What the task asks
What lines in the data hold the string "refine"? Show them.

Information

/-- **Smoothing a continuous field relative to a closed set**: a continuous map `F₁ : E → F` on a
finite-dimensional space which agrees with a `C^∞` map `G` on an open set `O` can be uniformly
`ε`-approximated by a `C^∞` map equal to `G` on any closed `S ⊆ O` (smooth partition of unity,
`exists_contMDiffMap_forall_mem_convex_of_local`). [folklore] -/
theorem exists_contDiff_approx_eqOn {F₁ G : E → F} (hF₁ : Continuous F₁) (hG : ContDiff ℝ ∞ G)
    {O S : Set E} (hO : IsOpen O) (hS : IsClosed S) (hSO : S ⊆ O) (hGO : ∀ x ∈ O, G x = F₁ x)
    {ε : ℝ} (hε : 0 < ε) :
    ∃ A : E → F, ContDiff ℝ ∞ A ∧ (∀ x, ‖A x - F₁ x‖ < ε) ∧ ∀ x ∈ S, A x = G x := by
  let t : E → Set F := fun x => {v | ‖v - F₁ x‖ < ε ∧ (x ∈ S → v = G x)}
  have ht : ∀ x, Convex ℝ (t x) := by
    intro x
    by_cases hx : x ∈ S
    · have : t x = {G x} := by
        ext v
        simp only [t, mem_setOf_eq, hx, forall_true_left, mem_singleton_iff]
        constructor
        · exact fun h => h.2
        · intro h
          subst h
          exact ⟨by simpa [hGO x (hSO hx)] using hε, rfl⟩
      rw [this]
      exact convex_singleton _
    · have : t x = ball (F₁ x) ε := by
        ext v
        simp [t, hx, dist_eq_norm]
      rw [this]
      exact convex_ball _ _
  have Hloc : ∀ x : E, ∃ U ∈ 𝓝 x, ∃ g : E → F,
      ContMDiffOn 𝓘(ℝ, E) 𝓘(ℝ, F) ∞ g U ∧ ∀ y ∈ U, g y ∈ t y := by
    intro x
    by_cases hx : x ∈ O
    · refine ⟨O, hO.mem_nhds hx, G, hG.contMDiff.contMDiffOn, fun y hy => ?_⟩
      exact ⟨by simpa [hGO y hy] using hε, fun _ => rfl⟩
    · have hxS : x ∉ S := fun h => hx (hSO h)
      have h1 : ∀ᶠ y in 𝓝 x, ‖F₁ x - F₁ y‖ < ε := by
        have := (hF₁.tendsto x).eventually (Metric.ball_mem_nhds (F₁ x) hε)
        filter_upwards [this] with y hy
        have hy' : dist (F₁ y) (F₁ x) < ε := hy
        rwa [dist_eq_norm, norm_sub_rev] at hy'
      have h2 : ∀ᶠ y in 𝓝 x, y ∉ S := hS.isOpen_compl.mem_nhds hxS
      refine ⟨{y | ‖F₁ x - F₁ y‖ < ε ∧ y ∉ S}, h1.and h2, fun _ => F₁ x, contMDiffOn_const,
        fun y hy => ⟨hy.1, fun h => absurd h hy.2⟩⟩
  obtain ⟨g, hg⟩ := exists_contMDiffMap_forall_mem_convex_of_local 𝓘(ℝ, E) ht Hloc
  refine ⟨g, ?_, fun x => (hg x).1, fun x hx => (hg x).2 hx⟩
  exact contMDiff_iff_contDiff.1 g.contMDiff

Solution for this task
    · refine ⟨O, hO.mem_nhds hx, G, hG.contMDiff.contMDiffOn, fun y hy => ?_⟩
      refine ⟨{y | ‖F₁ x - F₁ y‖ < ε ∧ y ∉ S}, h1.and h2, fun _ => F₁ x, contMDiffOn_const,
  refine ⟨g, ?_, fun x => (hg x).1, fun x hx => (hg x).2 hx⟩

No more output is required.